Thanks to Congress, the new standard WILL be adopted eventually. Affected parties can implement the new standard now if they prefer, but FCC is looking for input on when compliance with the new standard should be required.
If you’re a TV licensee or MVPD provider and you thought that you had a firm handle on your CALM Act obligations, think again. The CALM Act standards are in the process of evolving, and you (along with the Commission) will be having to play catch-up ball. The most recent demonstration of this? An Order and Further Notice of Proposed Rulemaking (O/FNPRM) announcing a new “successor” “Recommended Practice” featuring an “improved loudness measurement algorithm” that must be incorporated into the gear necessary to assure CALM Act compliance.
If you’re a bit hazy on the CALM Act, check back on our previous posts for a refresher course (here and here would be good places to start). It’s the law intended to exorcise the Demon of Loud Commercials from the TV-watching experience. Congress enacted it in 2010, the FCC adopted rules for its implementation in 2011, and those rules kicked in in 2012.

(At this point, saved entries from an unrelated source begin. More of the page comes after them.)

import Summits.Ventures.PercRepro.ProfileFlatUpsetLineSwap

/-!
# PercRepro — THE SWAP IDENTITY: (G) ON `2r − 2` POINTS AT ANY FLAT IS AN EXCESS INEQUALITY
(p10, gen 20; `proofs/P10-AVFULL.md` §28(k))

`M` of rank `r` on `N = 2r − 2` points, `F₀` ANY flat, `U = principalUp M F₀`; `negTwo` / `posTwo` the separated sets
with `r − 1` / `r` points.  THE SWAP at a point `c ∈ F₀`: a negative `Z` and a positive `B` are related when
`B = (E ∖ Z) ∪ c` for some `c ∈ Z ∩ F₀` (`E ∖ Z ⊆ B ∧ B ∖ (E ∖ Z) ⊆ F₀`); the swap points of `Z` are `swapOut M F₀ Z = {c ∈ Z ∩ F₀ :
c ∉ cl (E ∖ Z)}` (never empty: `swapOut_nonempty`) and the swap points of `B` are `swapIn M F₀ B = {c ∈ B ∩ F₀ :
c ∉ cl (E ∖ B), F₀ ⊆ cl ((E ∖ B) ∪ c)}`.  Both count the relation exactly (`card_swapOut_eq_card_bipartiteAbove`,
`card_swapIn_eq_card_bipartiteBelow`), so Mathlib's double counting gives `Σ_Z #swapOut Z = Σ_B #swapIn B` and
THE SWAP IDENTITY (`card_posTwo_add_excess_eq`):
`#posTwo + Σ_{B : swapIn B ≠ ∅} (#swapIn B − 1) = #negTwo + #freeTwo + Σ_Z (#swapOut Z − 1)`,
`freeTwo = {B ∈ posTwo : swapIn B = ∅}`.  COROLLARY (`sum_sepSets_principal_nonneg_of_excess_le`): on `2r − 2` points
(G) at `↑F₀` follows from the EXCESS INEQUALITY `Σ_{B : swapIn B ≠ ∅} (#swapIn B − 1) ≤ #freeTwo + Σ_Z (#swapOut Z − 1)`
— and is equivalent to it.  For a two-point line this is the identity `#pos − #neg = #both + #free − #dep` of the
rank-5 module (`swapOut Z` has two points exactly on `bothL`, `swapIn B` two points exactly on `depL`).  Census (own
code, gen 20, excess8.py): the identity is exact on all 27,184 instances `(M, F₀)` with a negative set at `n = 8`; the
sharper inequality WITHOUT the `freeTwo` term holds at every rank-`1` and rank-`2` flat but fails at `32 / 9,776`
rank-`3` three-point flats and `8 / 383` rank-`4` six-point flats — the free sets are needed in general.  Nothing here
asserts (G).
-/

open scoped Matroid

namespace PercRepro.Cogirth

open Finset ThmH Skew

variable {α : Type} [DecidableEq α] {M : Matroid α} [M.Finite]

/-! ### The swap points -/

/-- The swap points of a negative set: the points of `Z ∩ F₀` not spanned by the complement. -/
noncomputable def swapOut (M : Matroid α) [M.Finite] (F₀ Z : Finset α) : Finset α :=
  (Z ∩ F₀).filter (fun c => c ∉ clF M (gr M \ Z))

/-- The swap points of a positive set: the points `c ∈ B ∩ F₀` with `(E ∖ B) ∪ c` independent and spanning `F₀`. -/
noncomputable def swapIn (M : Matroid α) [M.Finite] (F₀ B : Finset α) : Finset α :=
  (B ∩ F₀).filter (fun c => c ∉ clF M (gr M \ B) ∧ F₀ ⊆ clF M (insert c (gr M \ B)))

/-- The positive sets without a swap point. -/
noncomputable def freeTwo (M : Matroid α) [M.Finite] (F₀ : Finset α) : Finset (Finset α) :=
  (posTwo M F₀).filter (fun B => swapIn M F₀ B = ∅)

/-- Membership in `swapOut`. -/
theorem mem_swapOut {F₀ Z c : _} : c ∈ swapOut M F₀ Z ↔ (c ∈ Z ∧ c ∈ F₀) ∧ c ∉ clF M (gr M \ Z) := by
  unfold swapOut; rw [mem_filter, mem_inter]

/-- Membership in `swapIn`. -/
theorem mem_swapIn {F₀ B c : _} : c ∈ swapIn M F₀ B ↔
    (c ∈ B ∧ c ∈ F₀) ∧ c ∉ clF M (gr M \ B) ∧ F₀ ⊆ clF M (insert c (gr M \ B)) := by
  unfold swapIn; rw [mem_filter, mem_inter]

/-- A negative set has a swap point: some point of `F₀` is outside `cl (E ∖ Z)`, and it lies in `Z`. -/
theorem swapOut_nonempty {F₀ : Finset α} (hF : IsFlatF M F₀) {Z : Finset α} (hZ : Z ∈ negTwo M F₀) :
    (swapOut M F₀ Z).Nonempty := by
  obtain ⟨hZs, _⟩ := mem_negTwo.1 hZ
  obtain ⟨_, hout⟩ := subset_clF_of_mem_sepSets_principal hZs
  have hex : ∃ c ∈ F₀, c ∉ clF M (gr M \ Z) := by
    by_contra hcon
    exact hout (fun c hc => by by_contra h; exact hcon ⟨c, hc, h⟩)
  obtain ⟨c, hcF, hccl⟩ := hex
  refine ⟨c, mem_swapOut.2 ⟨⟨?_, hcF⟩, hccl⟩⟩
  by_contra hcZ
  exact hccl (subset_clF_fu sdiff_subset (mem_sdiff.2 ⟨hF.1 hcF, hcZ⟩))

/-! ### The swap relation counted from both sides -/

/-- The swap points of a negative `Z` are in bijection with the positive sets `B` with `E ∖ Z ⊆ B ∧ B ∖ (E ∖ Z) ⊆ F₀`. -/
theorem card_swapOut_eq_card_bipartiteAbove {F₀ : Finset α} (hF : IsFlatF M F₀)
    (hN : (gr M).card + 2 = 2 * rk M (gr M)) {Z : Finset α} (hZ : Z ∈ negTwo M F₀) :
    (swapOut M F₀ Z).card = ((posTwo M F₀).bipartiteAbove (fun (Z B : Finset α) => gr M \ Z ⊆ B ∧ B \ (gr M \ Z) ⊆ F₀) Z).card := by
  obtain ⟨hZs, hZc⟩ := mem_negTwo.1 hZ
  obtain ⟨_, _, hsum⟩ := bounds_of_mem_sepSets_principal hF hZs
  obtain ⟨hZg, _, hZcr⟩ := mem_biIndepAll.1 (mem_sepSets.1 hZs).1
  apply card_bij (fun c _ => insert c (gr M \ Z))
  · intro c hc
    rw [mem_swapOut] at hc
    rw [mem_bipartiteAbove]
    refine ⟨insert_sdiff_mem_posTwo hF hN hc.1.2 hZ hc.1.1 hc.2, subset_insert _ _, ?_⟩
    intro y hy
    rw [mem_sdiff, mem_insert] at hy
    rcases hy.1 with h | h
    · exact h ▸ hc.1.2
    · exact absurd h hy.2
  · intro c₁ hc₁ c₂ hc₂ heq
    rw [mem_swapOut] at hc₁ hc₂
    have h1 : c₁ ∈ insert c₂ (gr M \ Z) := by rw [← heq]; exact mem_insert_self _ _
    rw [mem_insert, mem_sdiff] at h1
    rcases h1 with h | h
    · exact h
    · exact absurd hc₁.1.1 h.2
  · intro B hB
    rw [mem_bipartiteAbove] at hB
    obtain ⟨hBp, hsub, hF₀⟩ := hB
    obtain ⟨hBs, hBc⟩ := mem_posTwo.1 hBp
    obtain ⟨hBg, hBr, _⟩ := mem_biIndepAll.1 (mem_sepSets.1 hBs).1
    have hone : (B \ (gr M \ Z)).card = 1 := by rw [card_sdiff_of_subset hsub]; omega
    obtain ⟨c, hc⟩ := card_eq_one.1 hone
    have hcmem : c ∈ B \ (gr M \ Z) := by rw [hc]; exact mem_singleton_self c
    have hcF : c ∈ F₀ := hF₀ hcmem
    rw [mem_sdiff, mem_sdiff, not_and, not_not] at hcmem
    have hcZ : c ∈ Z := hcmem.2 (hBg hcmem.1)
    have hBeq : B = insert c (gr M \ Z) := by rw [insert_eq, ← hc, sdiff_union_of_subset hsub]
    refine ⟨c, mem_swapOut.2 ⟨⟨hcZ, hcF⟩, ?_⟩, hBeq.symm⟩
    -- `c ∉ cl (E ∖ Z)`: `B = (E ∖ Z) ∪ c` is independent of size `r`
    intro hccl
    have hcg : c ∈ gr M := hBg hcmem.1
    have h1 : rk M (insert c (gr M \ Z)) = rk M (gr M \ Z) := (mem_clF_iff_rk_insert_eq hcg sdiff_subset).1 hccl
    rw [← hBeq, hBr, hBc, hZcr] at h1
    omega

/-- The swap points of a positive `B` are in bijection with the negative sets `Z` with `E ∖ Z ⊆ B ∧ B ∖ (E ∖ Z) ⊆ F₀`. -/
theorem card_swapIn_eq_card_bipartiteBelow {F₀ : Finset α} (hF : IsFlatF M F₀)
    (hN : (gr M).card + 2 = 2 * rk M (gr M)) {B : Finset α} (hB : B ∈ posTwo M F₀) :
    (swapIn M F₀ B).card = ((negTwo M F₀).bipartiteBelow (fun (Z B : Finset α) => gr M \ Z ⊆ B ∧ B \ (gr M \ Z) ⊆ F₀) B).card := by
  obtain ⟨hBs, hBc⟩ := mem_posTwo.1 hB
  obtain ⟨_, _, hsum⟩ := bounds_of_mem_sepSets_principal hF hBs
  have hBb : B ∈ biIndepAll M := (mem_sepSets.1 hBs).1
  obtain ⟨hBg, hBr, hBcr⟩ := mem_biIndepAll.1 hBb
  have hB'b : gr M \ B ∈ biIndepAll M := sdiff_mem_biIndepAll hBb
  apply card_bij (fun c _ => insert c (gr M \ B))
  · intro c hc
    rw [mem_swapIn] at hc
    obtain ⟨⟨hcB, hcF⟩, hccl, hspan⟩ := hc
    have hcg : c ∈ gr M := hBg hcB
    have hcB' : c ∉ gr M \ B := fun h => (mem_sdiff.1 h).2 hcB
    have hcomp : gr M \ insert c (gr M \ B) = B.erase c := sdiff_insert_sdiff_eq_erase_line hBg c
    rw [mem_bipartiteBelow]
    refine ⟨?_, ?_⟩
    · rw [mem_negTwo, mem_sepSets]
      refine ⟨⟨(insert_mem_biIndepAll_iff hB'b hcg hcB').2 hccl, clF_mem_principalUp_of_subset hspan, ?_⟩, ?_⟩
      · rw [hcomp]
        intro hcon
        rw [mem_principalUp] at hcon
        exact notMem_clF_erase_of_rk_eq_card hcg hBg hBr hcB (hcon.2.2 hcF)
      · rw [card_insert_of_notMem hcB']; omega
    · rw [hcomp]
      refine ⟨erase_subset c B, ?_⟩
      intro y hy
      rw [mem_sdiff, mem_erase, not_and] at hy
      by_cases hyc : y = c
      · exact hyc ▸ hcF
      · exact absurd hy.1 (hy.2 hyc)
  · intro c₁ hc₁ c₂ hc₂ heq
    rw [mem_swapIn] at hc₁ hc₂
    have h1 : c₁ ∈ insert c₂ (gr M \ B) := by rw [← heq]; exact mem_insert_self _ _
    rw [mem_insert, mem_sdiff] at h1
    rcases h1 with h | h
    · exact h
    · exact absurd hc₁.1.1 h.2
  · intro Z hZ
    rw [mem_bipartiteBelow] at hZ
    obtain ⟨hZn, hsub, hF₀⟩ := hZ
    obtain ⟨hZs, hZc⟩ := mem_negTwo.1 hZn
    obtain ⟨hin, _⟩ := subset_clF_of_mem_sepSets_principal hZs
    obtain ⟨hZg, hZr, _⟩ := mem_biIndepAll.1 (mem_sepSets.1 hZs).1
    obtain ⟨_, _, hsumZ⟩ := bounds_of_mem_sepSets_principal hF hZs
    have hone : (B \ (gr M \ Z)).card = 1 := by rw [card_sdiff_of_subset hsub]; omega
    obtain ⟨c, hc⟩ := card_eq_one.1 hone
    have hcmem : c ∈ B \ (gr M \ Z) := by rw [hc]; exact mem_singleton_self c
    have hcF : c ∈ F₀ := hF₀ hcmem
    rw [mem_sdiff, mem_sdiff, not_and, not_not] at hcmem
    have hcZ : c ∈ Z := hcmem.2 (hBg hcmem.1)
    have hBeq : B = insert c (gr M \ Z) := by rw [insert_eq, ← hc, sdiff_union_of_subset hsub]
    have hZeq : insert c (gr M \ B) = Z := by
      rw [hBeq, sdiff_insert, Finset.sdiff_sdiff_eq_self hZg, insert_erase hcZ]
    refine ⟨c, mem_swapIn.2 ⟨⟨hcmem.1, hcF⟩, ?_, ?_⟩, hZeq⟩
    · -- `Z = (E ∖ B) ∪ c` is independent
      intro hccl
      have hcg : c ∈ gr M := hBg hcmem.1
      have h1 : rk M (insert c (gr M \ B)) = rk M (gr M \ B) := (mem_clF_iff_rk_insert_eq hcg sdiff_subset).1 hccl
      rw [hZeq, hZr, hBcr] at h1
      omega
    · rw [hZeq]; exact hin

/-- **The two counts of the swap relation agree**: `Σ_Z #swapOut Z = Σ_B #swapIn B`. -/
theorem sum_card_swapOut_eq_sum_card_swapIn {F₀ : Finset α} (hF : IsFlatF M F₀)
    (hN : (gr M).card + 2 = 2 * rk M (gr M)) :
    ∑ Z ∈ negTwo M F₀, (swapOut M F₀ Z).card = ∑ B ∈ posTwo M F₀, (swapIn M F₀ B).card := by
  rw [sum_congr rfl (fun Z hZ => card_swapOut_eq_card_bipartiteAbove hF hN hZ),
    sum_congr rfl (fun B hB => card_swapIn_eq_card_bipartiteBelow hF hN hB)]
  exact sum_card_bipartiteAbove_eq_sum_card_bipartiteBelow (fun (Z B : Finset α) => gr M \ Z ⊆ B ∧ B \ (gr M \ Z) ⊆ F₀)

/-! ### The swap identity and the excess inequality -/

/-- **THE SWAP IDENTITY** on `2r − 2` points at any flat:
`#posTwo + Σ_{B : swapIn B ≠ ∅} (#swapIn B − 1) = #negTwo + #freeTwo + Σ_Z (#swapOut Z − 1)`. -/
theorem card_posTwo_add_excess_eq {F₀ : Finset α} (hF : IsFlatF M F₀) (hN : (gr M).card + 2 = 2 * rk M (gr M)) :
    (posTwo M F₀).card + ∑ B ∈ (posTwo M F₀).filter (fun B => swapIn M F₀ B ≠ ∅), ((swapIn M F₀ B).card - 1) =
      (negTwo M F₀).card + (freeTwo M F₀).card + ∑ Z ∈ negTwo M F₀, ((swapOut M F₀ Z).card - 1) := by
  have hT := sum_card_swapOut_eq_sum_card_swapIn hF hN
  -- the negative side: `Σ_Z #swapOut Z = Σ_Z (#swapOut Z − 1) + #negTwo`
  have hneg : ∑ Z ∈ negTwo M F₀, (swapOut M F₀ Z).card =
      ∑ Z ∈ negTwo M F₀, ((swapOut M F₀ Z).card - 1) + (negTwo M F₀).card := by
    rw [card_eq_sum_ones (negTwo M F₀), ← sum_add_distrib]
    apply sum_congr rfl
    intro Z hZ
    have := card_pos.2 (swapOut_nonempty hF hZ)
    omega
  -- the positive side: `Σ_B #swapIn B = Σ_{swapIn ≠ ∅} (#swapIn B − 1) + #{swapIn ≠ ∅}`
  have hpos : ∑ B ∈ posTwo M F₀, (swapIn M F₀ B).card =
      ∑ B ∈ (posTwo M F₀).filter (fun B => swapIn M F₀ B ≠ ∅), ((swapIn M F₀ B).card - 1) +
        ((posTwo M F₀).filter (fun B => swapIn M F₀ B ≠ ∅)).card := by
    rw [← sum_filter_add_sum_filter_not (posTwo M F₀) (fun B => swapIn M F₀ B ≠ ∅)]
    have h0 : ∑ B ∈ (posTwo M F₀).filter (fun B => ¬ swapIn M F₀ B ≠ ∅), (swapIn M F₀ B).card = 0 := by
      apply sum_eq_zero
      intro B hB
      rw [mem_filter, not_not] at hB
      rw [hB.2, card_empty]
    rw [h0, add_zero, card_eq_sum_ones ((posTwo M F₀).filter _), ← sum_add_distrib]
    apply sum_congr rfl
    intro B hB
    rw [mem_filter] at hB
    have := card_pos.2 (nonempty_iff_ne_empty.2 hB.2)
    omega
  -- `#posTwo = #freeTwo + #{swapIn ≠ ∅}`
  have hsplit : (freeTwo M F₀).card + ((posTwo M F₀).filter (fun B => swapIn M F₀ B ≠ ∅)).card =
      (posTwo M F₀).card := by
    unfold freeTwo
    exact card_filter_add_card_filter_not (fun B => swapIn M F₀ B = ∅)
  omega

/-- **THE REDUCTION**: on `2r − 2` points, (G) at `↑F₀` follows from the excess inequality
`Σ_{B : swapIn B ≠ ∅} (#swapIn B − 1) ≤ #freeTwo + Σ_Z (#swapOut Z − 1)`. -/
theorem sum_sepSets_principal_nonneg_of_excess_le {F₀ : Finset α} (hF : IsFlatF M F₀)
    (hN : (gr M).card + 2 = 2 * rk M (gr M))
    (hex : ∑ B ∈ (posTwo M F₀).filter (fun B => swapIn M F₀ B ≠ ∅), ((swapIn M F₀ B).card - 1) ≤
      (freeTwo M F₀).card + ∑ Z ∈ negTwo M F₀, ((swapOut M F₀ Z).card - 1)) :
    0 ≤ ∑ Z ∈ sepSets M (principalUp M F₀), (2 * (Z.card : ℤ) - (gr M).card - 1) := by
  have hid := card_posTwo_add_excess_eq hF hN
  have hle : (negTwo M F₀).card ≤ (posTwo M F₀).card := by omega
  rw [sum_term_eq_of_subset hF hN (Subset.refl _)]
  have hP : (sepSets M (principalUp M F₀)).filter (fun Z => Z ∈ posTwo M F₀) = posTwo M F₀ := by
    ext Z; rw [mem_filter]; exact ⟨fun h => h.2, fun h => ⟨(mem_posTwo.1 h).1, h⟩⟩
  have hN'' : (sepSets M (principalUp M F₀)).filter (fun Z => Z ∈ negTwo M F₀) = negTwo M F₀ := by
    ext Z; rw [mem_filter]; exact ⟨fun h => h.2, fun h => ⟨(mem_negTwo.1 h).1, h⟩⟩
  rw [hP, hN'']
  have h' : ((negTwo M F₀).card : ℤ) ≤ (posTwo M F₀).card := by exact_mod_cast hle
  linarith

/-- Conversely, (G) at `↑F₀` on `2r − 2` points gives the excess inequality: the two are equivalent. -/
theorem excess_le_of_sum_sepSets_principal_nonneg {F₀ : Finset α} (hF : IsFlatF M F₀)
    (hN : (gr M).card + 2 = 2 * rk M (gr M))
    (hG : 0 ≤ ∑ Z ∈ sepSets M (principalUp M F₀), (2 * (Z.card : ℤ) - (gr M).card - 1)) :
    ∑ B ∈ (posTwo M F₀).filter (fun B => swapIn M F₀ B ≠ ∅), ((swapIn M F₀ B).card - 1) ≤
      (freeTwo M F₀).card + ∑ Z ∈ negTwo M F₀, ((swapOut M F₀ Z).card - 1) := by
  have hid := card_posTwo_add_excess_eq hF hN
  rw [sum_term_eq_of_subset hF hN (Subset.refl _)] at hG
  have hP : (sepSets M (principalUp M F₀)).filter (fun Z => Z ∈ posTwo M F₀) = posTwo M F₀ := by
    ext Z; rw [mem_filter]; exact ⟨fun h => h.2, fun h => ⟨(mem_posTwo.1 h).1, h⟩⟩
  have hN'' : (sepSets M (principalUp M F₀)).filter (fun Z => Z ∈ negTwo M F₀) = negTwo M F₀ := by
    ext Z; rw [mem_filter]; exact ⟨fun h => h.2, fun h => ⟨(mem_negTwo.1 h).1, h⟩⟩
  rw [hP, hN''] at hG
  have hle : (negTwo M F₀).card ≤ (posTwo M F₀).card := by
    have : ((negTwo M F₀).card : ℤ) ≤ (posTwo M F₀).card := by linarith
    exact_mod_cast this
  omega

end PercRepro.Cogirth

An unusual aspect of the CALM Act is that it requires the Commission to incorporate into its rules standards adopted by the Advanced Television Systems Committee (ATSC) relative to loudness measurement. The statute leaves the FCC no discretion at all: it specifies with precision the particular ATSC standard to be used, and it requires the FCC to incorporate that standard not only as it existed in 2010 (when the Act was passed), but also as it might be revised by ATSC from time to time going forward.
And sure enough, in March, 2013 – a bare three months after the CALM Act rules first took effect – ATSC published a revised version of the standard.
What we’re talking about is known to the cognoscenti as the “ATSC A/85” Recommended Practice (RP). The latest and greatest version – dubbed ATSC A/85:2013, or the “Successor RP” – updates the loudness measurement algorithm in order to conform with the correspondingly updated version of the International Telecommunication Union’s BS.1770 measurement algorithm, “BS.1770-3”.
Since Congress ordered the FCC to follow ATSC’s lead, the FCC has to do so. So while the O/FNPRM does not itself automatically adopt the new standard, the new Successor RP standard will be adopted without question.
What the FCC is particularly interested in now, though, is when to require compliance with the new standard.
For those who have already sought to comply with the original ATSC A/85 RP, the Successor RP may necessitate some software or device upgrades. The Commission is inclined to give everybody a year (starting from the release of an order incorporating the Successor RP into the rules) to comply with Successor RP. But since it’s not at all clear at this point exactly how much time, effort and expense may be involved in such upgrades, the FCC wants to hear from any and all affected licensees/MVPD systems. In particular, it is interested in situations where already-purchased equipment is not easily upgradable or implementation of the Successor RP would be “significantly burdensome” for some reason. The FCC also wants to know whether small TV stations and MVPD might need additional time to implement the Successor RP.
Meanwhile, since adoption of the Successor RP is a foregone conclusion, the Commission makes clear that anyone wishing to implement that new standard now may do so, even though the rules (at least for the time being) will continue to specify the original 2011 version of ATSC A/85. All others will still be required to comply with that original version until the new standard is formally incorporated into the rules and takes effect. Bottom line: TV licensees and MVPD operators have to comply with “either the BS.1770-1 measurement method in the Current RP or the BS.1770-3 updated measurement method in the Successor RP”.
Deadlines for comments and reply comments in response to the O/FNPRM have not yet been set. Check back here for updates.
In connection with the O/FNPRM, Commissioner Rosenworcel issued a separate supporting statement in which she mentioned that, since December, 2012, the Commission has received “nearly 20,000” CALM Act-related complaints. According to Rosenworcel, “[b]y any measure, that is a lot”, and she suggests that the Commission should start issuing quarterly reports to “identify patterns of CALM Act noncompliance”.
Hold on a minute.
First, since there are more than 110,000,000 TV households in the U.S. (according to Nielsen), 20,000 represents less than two-hundredths of one percent of those households. While 20,000 may be a large number in some contexts, here it does not seem to reflect a particularly significant portion of the population. (And we’re assuming that each of the 20,000 complaints came from a different household; it’s at least possible that some particularly sensitive viewers may be responsible for more than one complaint each.) We don’t mean to discount the perceptions of the complainants; rather, we just want to put the number of complaints into some useful perspective.
And second, the mere fact that a complaint has been filed does not mean that any “noncompliance” has occurred. As we have observed previously, “loudness” is often a subjective factor determined by the ear of the beholder, irrespective of whether the video provider has complied with applicable FCC rules. Whether or not “noncompliance” is involved will require investigation by the Commission. If, after such investigation, some “patterns” of noncompliance emerge, the Commission may want to issue reports describing those patterns. But the Commission should be clear that absent investigation, complaints reflect only complaints, not noncompliance.